Collected data:
Content starts

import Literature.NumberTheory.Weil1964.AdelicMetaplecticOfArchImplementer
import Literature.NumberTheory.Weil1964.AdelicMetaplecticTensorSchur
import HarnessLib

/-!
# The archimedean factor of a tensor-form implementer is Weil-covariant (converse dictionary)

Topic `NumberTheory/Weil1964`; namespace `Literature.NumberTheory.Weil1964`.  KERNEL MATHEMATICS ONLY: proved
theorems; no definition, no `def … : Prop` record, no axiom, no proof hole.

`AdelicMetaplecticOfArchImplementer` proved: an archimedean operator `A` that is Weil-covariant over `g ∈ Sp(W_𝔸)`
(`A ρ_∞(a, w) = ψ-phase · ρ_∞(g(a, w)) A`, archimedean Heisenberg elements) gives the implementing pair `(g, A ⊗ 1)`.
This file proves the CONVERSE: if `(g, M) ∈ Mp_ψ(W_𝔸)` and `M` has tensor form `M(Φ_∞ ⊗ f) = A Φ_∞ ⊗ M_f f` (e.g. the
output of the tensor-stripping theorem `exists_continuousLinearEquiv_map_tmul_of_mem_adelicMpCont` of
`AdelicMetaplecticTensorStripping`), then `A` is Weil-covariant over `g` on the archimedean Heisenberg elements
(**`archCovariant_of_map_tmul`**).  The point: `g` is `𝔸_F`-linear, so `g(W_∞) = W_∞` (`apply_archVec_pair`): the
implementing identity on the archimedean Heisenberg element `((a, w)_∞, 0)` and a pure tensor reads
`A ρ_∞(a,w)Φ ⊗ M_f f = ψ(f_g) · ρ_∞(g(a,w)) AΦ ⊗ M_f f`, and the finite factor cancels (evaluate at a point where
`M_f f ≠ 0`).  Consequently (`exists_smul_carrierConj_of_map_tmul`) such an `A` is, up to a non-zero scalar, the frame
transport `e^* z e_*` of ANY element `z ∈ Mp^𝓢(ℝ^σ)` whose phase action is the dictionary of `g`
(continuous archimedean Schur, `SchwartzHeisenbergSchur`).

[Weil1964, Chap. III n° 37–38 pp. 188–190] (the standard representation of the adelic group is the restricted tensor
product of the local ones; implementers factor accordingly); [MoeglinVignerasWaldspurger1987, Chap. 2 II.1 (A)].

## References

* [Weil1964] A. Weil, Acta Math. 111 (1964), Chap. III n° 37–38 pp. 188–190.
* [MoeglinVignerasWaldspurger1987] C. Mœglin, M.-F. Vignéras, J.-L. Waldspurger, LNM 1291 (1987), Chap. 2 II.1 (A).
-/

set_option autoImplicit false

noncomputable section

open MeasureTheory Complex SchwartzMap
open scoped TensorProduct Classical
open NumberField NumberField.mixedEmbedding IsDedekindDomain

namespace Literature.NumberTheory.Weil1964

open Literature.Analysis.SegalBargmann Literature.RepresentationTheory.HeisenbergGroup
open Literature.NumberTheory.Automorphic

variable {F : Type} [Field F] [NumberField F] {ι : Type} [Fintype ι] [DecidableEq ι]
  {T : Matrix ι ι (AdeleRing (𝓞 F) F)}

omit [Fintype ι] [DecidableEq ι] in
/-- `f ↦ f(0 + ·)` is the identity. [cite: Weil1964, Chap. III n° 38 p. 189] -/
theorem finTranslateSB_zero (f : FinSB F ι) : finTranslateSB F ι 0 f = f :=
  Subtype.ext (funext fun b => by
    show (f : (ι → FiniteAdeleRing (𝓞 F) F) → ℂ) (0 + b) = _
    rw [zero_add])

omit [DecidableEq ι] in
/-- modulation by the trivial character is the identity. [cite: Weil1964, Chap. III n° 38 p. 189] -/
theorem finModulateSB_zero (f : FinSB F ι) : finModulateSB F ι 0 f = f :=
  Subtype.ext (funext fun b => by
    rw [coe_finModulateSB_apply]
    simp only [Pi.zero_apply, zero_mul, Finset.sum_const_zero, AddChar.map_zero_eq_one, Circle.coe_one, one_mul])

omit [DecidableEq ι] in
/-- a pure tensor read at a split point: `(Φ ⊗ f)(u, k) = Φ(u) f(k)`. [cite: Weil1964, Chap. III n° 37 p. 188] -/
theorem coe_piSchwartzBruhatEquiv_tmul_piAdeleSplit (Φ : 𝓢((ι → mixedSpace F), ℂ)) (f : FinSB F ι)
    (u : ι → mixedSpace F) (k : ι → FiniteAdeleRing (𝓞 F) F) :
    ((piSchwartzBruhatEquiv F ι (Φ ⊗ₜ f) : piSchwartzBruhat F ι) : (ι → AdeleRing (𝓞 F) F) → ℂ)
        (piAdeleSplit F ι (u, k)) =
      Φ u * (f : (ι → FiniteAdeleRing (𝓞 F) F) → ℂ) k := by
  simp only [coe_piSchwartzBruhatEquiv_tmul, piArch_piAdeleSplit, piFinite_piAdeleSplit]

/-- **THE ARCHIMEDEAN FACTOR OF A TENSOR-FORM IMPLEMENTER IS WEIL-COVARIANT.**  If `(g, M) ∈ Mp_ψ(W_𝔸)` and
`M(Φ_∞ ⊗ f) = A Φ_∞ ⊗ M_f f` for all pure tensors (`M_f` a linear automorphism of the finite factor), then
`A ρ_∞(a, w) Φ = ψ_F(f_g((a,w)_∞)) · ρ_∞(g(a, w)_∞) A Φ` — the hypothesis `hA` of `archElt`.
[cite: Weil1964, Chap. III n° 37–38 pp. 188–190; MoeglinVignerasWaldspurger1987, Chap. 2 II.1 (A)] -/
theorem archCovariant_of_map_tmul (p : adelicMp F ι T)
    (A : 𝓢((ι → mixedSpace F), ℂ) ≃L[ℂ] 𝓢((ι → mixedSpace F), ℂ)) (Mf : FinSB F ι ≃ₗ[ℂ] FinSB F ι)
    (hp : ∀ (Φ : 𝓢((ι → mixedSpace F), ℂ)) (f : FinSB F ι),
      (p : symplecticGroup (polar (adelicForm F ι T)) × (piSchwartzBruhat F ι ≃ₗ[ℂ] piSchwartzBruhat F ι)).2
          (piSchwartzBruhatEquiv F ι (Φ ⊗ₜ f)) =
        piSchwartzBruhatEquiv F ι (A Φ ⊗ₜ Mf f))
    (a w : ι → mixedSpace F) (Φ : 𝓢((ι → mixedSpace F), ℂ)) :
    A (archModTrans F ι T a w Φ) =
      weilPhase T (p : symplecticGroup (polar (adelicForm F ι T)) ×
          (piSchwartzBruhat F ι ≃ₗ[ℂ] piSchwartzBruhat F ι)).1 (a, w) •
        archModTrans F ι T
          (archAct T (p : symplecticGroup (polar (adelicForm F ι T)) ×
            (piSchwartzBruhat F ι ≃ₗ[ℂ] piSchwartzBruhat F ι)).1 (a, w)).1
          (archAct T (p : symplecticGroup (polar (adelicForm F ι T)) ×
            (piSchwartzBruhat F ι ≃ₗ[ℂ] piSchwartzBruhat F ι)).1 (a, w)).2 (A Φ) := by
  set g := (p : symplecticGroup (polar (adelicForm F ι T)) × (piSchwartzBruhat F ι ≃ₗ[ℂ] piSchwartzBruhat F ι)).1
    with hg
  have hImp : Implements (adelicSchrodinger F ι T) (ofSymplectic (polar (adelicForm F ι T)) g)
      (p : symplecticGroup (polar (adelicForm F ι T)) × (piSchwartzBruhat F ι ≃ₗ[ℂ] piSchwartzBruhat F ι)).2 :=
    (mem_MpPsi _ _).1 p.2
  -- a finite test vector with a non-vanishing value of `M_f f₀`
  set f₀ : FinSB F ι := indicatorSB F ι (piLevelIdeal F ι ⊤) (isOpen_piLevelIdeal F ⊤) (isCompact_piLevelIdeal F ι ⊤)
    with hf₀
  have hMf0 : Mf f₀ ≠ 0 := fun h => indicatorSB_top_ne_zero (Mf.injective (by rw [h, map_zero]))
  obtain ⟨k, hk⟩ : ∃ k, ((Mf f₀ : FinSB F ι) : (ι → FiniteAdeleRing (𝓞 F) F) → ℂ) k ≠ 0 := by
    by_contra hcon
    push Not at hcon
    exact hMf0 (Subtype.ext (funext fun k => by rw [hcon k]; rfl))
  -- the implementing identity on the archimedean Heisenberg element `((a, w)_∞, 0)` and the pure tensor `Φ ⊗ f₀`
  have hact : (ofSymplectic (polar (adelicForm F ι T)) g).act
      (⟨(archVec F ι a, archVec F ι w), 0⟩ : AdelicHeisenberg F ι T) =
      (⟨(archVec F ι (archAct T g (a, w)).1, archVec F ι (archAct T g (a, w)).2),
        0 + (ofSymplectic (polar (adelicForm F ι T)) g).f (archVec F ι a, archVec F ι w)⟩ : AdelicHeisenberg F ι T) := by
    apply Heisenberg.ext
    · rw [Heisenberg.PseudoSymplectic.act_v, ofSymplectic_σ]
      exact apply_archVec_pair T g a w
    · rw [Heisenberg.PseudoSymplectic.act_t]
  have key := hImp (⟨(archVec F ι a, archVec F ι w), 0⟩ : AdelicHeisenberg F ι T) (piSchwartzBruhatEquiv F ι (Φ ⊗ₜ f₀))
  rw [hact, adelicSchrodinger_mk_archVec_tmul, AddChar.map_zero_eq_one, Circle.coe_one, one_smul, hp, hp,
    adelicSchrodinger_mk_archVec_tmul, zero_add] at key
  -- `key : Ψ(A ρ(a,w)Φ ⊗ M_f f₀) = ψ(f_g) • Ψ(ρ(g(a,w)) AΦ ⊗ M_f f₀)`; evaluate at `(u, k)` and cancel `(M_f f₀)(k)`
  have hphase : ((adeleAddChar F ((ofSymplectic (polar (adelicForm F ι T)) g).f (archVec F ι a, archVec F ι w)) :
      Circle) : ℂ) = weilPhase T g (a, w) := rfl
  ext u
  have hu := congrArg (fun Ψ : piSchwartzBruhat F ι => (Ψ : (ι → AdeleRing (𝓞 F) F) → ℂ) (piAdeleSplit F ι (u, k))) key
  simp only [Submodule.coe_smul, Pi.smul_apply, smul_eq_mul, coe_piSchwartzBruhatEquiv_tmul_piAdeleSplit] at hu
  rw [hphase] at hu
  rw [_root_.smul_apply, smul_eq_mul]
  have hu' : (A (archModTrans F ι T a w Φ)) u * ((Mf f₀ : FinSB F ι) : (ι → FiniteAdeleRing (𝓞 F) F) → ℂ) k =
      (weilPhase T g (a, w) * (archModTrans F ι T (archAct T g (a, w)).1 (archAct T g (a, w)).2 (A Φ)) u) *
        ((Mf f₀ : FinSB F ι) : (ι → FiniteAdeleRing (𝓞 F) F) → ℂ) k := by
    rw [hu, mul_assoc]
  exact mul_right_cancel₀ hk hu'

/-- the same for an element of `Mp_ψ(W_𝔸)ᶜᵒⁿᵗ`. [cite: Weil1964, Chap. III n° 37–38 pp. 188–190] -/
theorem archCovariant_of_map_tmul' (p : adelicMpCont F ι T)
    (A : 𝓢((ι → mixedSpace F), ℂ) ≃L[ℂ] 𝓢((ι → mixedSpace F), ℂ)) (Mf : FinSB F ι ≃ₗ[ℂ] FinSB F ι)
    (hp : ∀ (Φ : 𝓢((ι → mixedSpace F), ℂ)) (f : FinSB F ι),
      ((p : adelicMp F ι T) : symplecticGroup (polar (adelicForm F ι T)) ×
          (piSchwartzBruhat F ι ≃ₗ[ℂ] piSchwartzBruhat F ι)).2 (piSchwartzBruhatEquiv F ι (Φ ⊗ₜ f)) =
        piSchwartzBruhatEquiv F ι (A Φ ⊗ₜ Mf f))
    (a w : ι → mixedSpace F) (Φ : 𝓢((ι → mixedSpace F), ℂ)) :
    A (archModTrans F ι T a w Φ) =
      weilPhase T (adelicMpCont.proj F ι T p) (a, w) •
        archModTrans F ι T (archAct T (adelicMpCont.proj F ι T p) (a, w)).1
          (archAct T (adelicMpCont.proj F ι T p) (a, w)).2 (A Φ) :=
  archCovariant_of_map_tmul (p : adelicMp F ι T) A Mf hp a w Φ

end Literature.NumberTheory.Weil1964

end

Content ends
Content starts

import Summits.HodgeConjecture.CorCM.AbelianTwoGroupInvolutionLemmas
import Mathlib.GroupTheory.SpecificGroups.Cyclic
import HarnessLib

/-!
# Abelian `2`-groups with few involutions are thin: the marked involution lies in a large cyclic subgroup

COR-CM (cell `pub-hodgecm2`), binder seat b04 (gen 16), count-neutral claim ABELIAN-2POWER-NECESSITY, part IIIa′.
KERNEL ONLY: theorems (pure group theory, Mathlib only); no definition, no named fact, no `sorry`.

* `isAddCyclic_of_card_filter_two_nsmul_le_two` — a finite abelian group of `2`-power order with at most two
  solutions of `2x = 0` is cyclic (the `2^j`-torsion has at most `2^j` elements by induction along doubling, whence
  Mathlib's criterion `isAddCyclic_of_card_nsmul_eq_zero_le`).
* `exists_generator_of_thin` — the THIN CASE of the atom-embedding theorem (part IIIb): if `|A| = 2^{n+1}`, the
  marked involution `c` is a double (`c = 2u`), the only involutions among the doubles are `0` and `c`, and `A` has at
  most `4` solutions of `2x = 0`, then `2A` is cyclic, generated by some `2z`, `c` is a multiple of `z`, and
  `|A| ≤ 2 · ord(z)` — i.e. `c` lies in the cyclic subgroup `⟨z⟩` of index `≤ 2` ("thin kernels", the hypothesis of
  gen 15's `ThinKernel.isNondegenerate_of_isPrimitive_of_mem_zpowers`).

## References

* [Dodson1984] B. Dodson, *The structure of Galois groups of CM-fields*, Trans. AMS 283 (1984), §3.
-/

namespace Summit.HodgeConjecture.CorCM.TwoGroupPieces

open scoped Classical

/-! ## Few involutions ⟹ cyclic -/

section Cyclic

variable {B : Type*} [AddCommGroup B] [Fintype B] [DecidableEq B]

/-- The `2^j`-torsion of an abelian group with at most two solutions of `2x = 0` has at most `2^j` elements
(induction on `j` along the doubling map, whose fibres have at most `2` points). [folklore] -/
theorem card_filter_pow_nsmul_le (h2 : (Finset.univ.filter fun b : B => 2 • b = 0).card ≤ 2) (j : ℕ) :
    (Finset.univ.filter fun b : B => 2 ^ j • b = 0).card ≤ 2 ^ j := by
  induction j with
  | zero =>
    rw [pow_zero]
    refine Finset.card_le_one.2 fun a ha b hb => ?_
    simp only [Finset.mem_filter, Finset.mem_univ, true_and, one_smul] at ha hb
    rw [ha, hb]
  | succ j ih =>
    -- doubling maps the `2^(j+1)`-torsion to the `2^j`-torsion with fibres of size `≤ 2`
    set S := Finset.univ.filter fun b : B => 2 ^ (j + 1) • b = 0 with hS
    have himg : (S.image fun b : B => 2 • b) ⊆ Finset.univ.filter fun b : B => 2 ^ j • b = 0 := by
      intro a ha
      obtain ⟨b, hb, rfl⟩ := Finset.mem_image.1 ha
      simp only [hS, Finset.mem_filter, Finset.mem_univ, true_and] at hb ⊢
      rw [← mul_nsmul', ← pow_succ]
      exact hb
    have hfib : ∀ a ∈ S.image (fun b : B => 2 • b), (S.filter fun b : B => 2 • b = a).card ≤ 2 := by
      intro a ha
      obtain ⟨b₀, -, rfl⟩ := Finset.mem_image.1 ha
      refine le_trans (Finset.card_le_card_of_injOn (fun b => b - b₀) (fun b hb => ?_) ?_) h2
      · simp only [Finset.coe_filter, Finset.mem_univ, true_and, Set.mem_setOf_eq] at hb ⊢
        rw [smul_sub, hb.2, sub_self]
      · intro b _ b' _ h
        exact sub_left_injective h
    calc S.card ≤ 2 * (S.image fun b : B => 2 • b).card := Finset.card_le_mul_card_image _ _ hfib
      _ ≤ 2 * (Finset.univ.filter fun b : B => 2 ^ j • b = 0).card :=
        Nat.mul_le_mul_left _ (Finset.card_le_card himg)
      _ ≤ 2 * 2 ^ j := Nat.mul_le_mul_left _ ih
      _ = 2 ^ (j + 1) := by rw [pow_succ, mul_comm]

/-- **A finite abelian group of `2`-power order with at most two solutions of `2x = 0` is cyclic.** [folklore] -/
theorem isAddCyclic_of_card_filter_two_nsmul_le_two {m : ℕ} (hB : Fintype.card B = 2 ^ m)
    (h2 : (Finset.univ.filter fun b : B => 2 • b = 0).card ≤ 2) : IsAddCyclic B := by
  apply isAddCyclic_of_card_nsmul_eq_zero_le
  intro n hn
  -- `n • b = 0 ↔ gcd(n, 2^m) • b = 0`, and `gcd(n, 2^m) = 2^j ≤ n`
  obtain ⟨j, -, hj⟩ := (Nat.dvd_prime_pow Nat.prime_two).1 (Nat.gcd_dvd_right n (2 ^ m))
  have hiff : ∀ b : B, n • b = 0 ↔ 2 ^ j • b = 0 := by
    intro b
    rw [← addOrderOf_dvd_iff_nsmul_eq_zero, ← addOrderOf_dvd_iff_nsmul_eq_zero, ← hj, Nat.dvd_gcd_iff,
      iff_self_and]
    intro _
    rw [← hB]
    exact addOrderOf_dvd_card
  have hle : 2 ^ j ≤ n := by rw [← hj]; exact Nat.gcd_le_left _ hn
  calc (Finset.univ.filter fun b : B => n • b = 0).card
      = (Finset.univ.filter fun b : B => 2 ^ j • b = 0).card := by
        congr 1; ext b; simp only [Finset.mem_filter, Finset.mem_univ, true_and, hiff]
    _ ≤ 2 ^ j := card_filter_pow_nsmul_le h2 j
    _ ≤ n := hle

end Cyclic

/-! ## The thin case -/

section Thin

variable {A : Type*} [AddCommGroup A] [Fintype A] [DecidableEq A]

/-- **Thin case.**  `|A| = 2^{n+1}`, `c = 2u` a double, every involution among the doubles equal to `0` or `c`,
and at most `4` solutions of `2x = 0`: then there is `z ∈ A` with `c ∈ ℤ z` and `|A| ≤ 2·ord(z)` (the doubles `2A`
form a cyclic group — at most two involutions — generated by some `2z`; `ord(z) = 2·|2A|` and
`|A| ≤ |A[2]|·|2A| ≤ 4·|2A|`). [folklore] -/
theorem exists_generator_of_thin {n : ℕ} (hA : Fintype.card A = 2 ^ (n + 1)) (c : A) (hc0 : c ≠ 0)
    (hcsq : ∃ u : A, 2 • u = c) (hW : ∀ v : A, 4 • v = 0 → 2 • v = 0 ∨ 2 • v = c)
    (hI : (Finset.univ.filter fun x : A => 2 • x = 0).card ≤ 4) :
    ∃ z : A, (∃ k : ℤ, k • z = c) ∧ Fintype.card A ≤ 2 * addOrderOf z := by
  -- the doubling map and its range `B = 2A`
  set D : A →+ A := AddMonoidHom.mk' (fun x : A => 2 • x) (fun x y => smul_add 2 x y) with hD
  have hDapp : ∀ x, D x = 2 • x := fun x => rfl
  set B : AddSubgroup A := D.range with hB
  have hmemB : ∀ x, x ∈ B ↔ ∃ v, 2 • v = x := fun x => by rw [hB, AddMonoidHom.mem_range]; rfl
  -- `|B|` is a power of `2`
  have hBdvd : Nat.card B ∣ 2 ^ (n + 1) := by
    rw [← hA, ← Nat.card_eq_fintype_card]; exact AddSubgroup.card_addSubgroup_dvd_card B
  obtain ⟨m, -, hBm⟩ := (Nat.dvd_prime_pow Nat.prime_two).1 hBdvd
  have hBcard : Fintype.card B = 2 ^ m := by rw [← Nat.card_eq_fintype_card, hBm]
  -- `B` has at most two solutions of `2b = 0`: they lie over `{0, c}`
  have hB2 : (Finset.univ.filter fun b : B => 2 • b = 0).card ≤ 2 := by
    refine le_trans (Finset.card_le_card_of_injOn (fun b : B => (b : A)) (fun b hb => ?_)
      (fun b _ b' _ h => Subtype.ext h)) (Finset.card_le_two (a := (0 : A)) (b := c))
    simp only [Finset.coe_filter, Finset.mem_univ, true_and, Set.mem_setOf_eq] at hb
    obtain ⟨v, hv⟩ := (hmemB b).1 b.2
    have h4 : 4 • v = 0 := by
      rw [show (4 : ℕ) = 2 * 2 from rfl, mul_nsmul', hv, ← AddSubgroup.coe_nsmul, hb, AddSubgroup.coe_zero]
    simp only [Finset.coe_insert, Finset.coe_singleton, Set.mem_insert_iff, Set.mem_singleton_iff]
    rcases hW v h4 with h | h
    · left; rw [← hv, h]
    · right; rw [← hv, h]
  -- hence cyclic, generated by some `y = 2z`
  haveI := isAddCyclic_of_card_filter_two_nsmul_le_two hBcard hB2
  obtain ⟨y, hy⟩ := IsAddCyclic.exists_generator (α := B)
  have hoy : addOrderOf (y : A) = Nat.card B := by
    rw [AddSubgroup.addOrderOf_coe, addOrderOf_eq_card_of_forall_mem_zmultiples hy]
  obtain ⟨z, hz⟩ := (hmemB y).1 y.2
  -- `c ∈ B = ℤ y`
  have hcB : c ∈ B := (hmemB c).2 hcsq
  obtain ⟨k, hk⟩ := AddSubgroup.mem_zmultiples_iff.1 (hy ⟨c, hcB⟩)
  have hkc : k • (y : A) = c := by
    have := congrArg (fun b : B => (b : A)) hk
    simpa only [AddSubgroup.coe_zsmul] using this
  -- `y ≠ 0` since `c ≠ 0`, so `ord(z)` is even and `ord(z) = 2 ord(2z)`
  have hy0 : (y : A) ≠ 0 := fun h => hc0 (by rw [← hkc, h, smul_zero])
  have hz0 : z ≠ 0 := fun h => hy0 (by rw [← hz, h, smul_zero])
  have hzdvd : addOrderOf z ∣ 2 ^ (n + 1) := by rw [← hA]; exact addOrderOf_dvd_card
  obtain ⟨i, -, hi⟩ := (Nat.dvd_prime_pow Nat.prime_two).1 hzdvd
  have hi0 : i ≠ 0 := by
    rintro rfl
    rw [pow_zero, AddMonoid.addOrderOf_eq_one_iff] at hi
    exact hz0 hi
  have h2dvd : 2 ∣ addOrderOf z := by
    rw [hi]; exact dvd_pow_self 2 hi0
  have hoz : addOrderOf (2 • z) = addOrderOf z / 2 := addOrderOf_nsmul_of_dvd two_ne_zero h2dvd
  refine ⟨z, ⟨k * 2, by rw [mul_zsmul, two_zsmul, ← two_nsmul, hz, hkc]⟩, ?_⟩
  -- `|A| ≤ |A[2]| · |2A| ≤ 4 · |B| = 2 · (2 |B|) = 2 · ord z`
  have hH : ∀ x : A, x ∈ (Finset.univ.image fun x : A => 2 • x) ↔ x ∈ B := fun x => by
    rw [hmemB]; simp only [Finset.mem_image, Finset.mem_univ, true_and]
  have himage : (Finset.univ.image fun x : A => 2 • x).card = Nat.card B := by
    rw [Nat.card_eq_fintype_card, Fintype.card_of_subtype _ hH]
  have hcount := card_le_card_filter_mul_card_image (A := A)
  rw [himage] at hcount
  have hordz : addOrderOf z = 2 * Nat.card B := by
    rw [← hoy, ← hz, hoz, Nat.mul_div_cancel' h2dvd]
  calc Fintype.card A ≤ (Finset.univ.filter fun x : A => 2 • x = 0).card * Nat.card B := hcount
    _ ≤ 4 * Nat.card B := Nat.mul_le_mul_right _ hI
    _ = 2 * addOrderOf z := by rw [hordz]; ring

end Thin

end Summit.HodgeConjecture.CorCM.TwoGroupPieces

Content ends

Task description:
Wherever a line of the entries holds the string "exact", copy that line.

Task result:
    exact hMf0 (Subtype.ext (funext fun k => by rw [hcon k]; rfl))
      exact apply_archVec_pair T g a w
  exact mul_right_cancel₀ hk hu'
      exact hb
        exact sub_left_injective h
    exact addOrderOf_dvd_card
  have hle : 2 ^ j ≤ n := by rw [← hj]; exact Nat.gcd_le_left _ hn
    rw [← hA, ← Nat.card_eq_fintype_card]; exact AddSubgroup.card_addSubgroup_dvd_card B
  have hzdvd : addOrderOf z ∣ 2 ^ (n + 1) := by rw [← hA]; exact addOrderOf_dvd_card
    exact hz0 hi
    rw [hi]; exact dvd_pow_self 2 hi0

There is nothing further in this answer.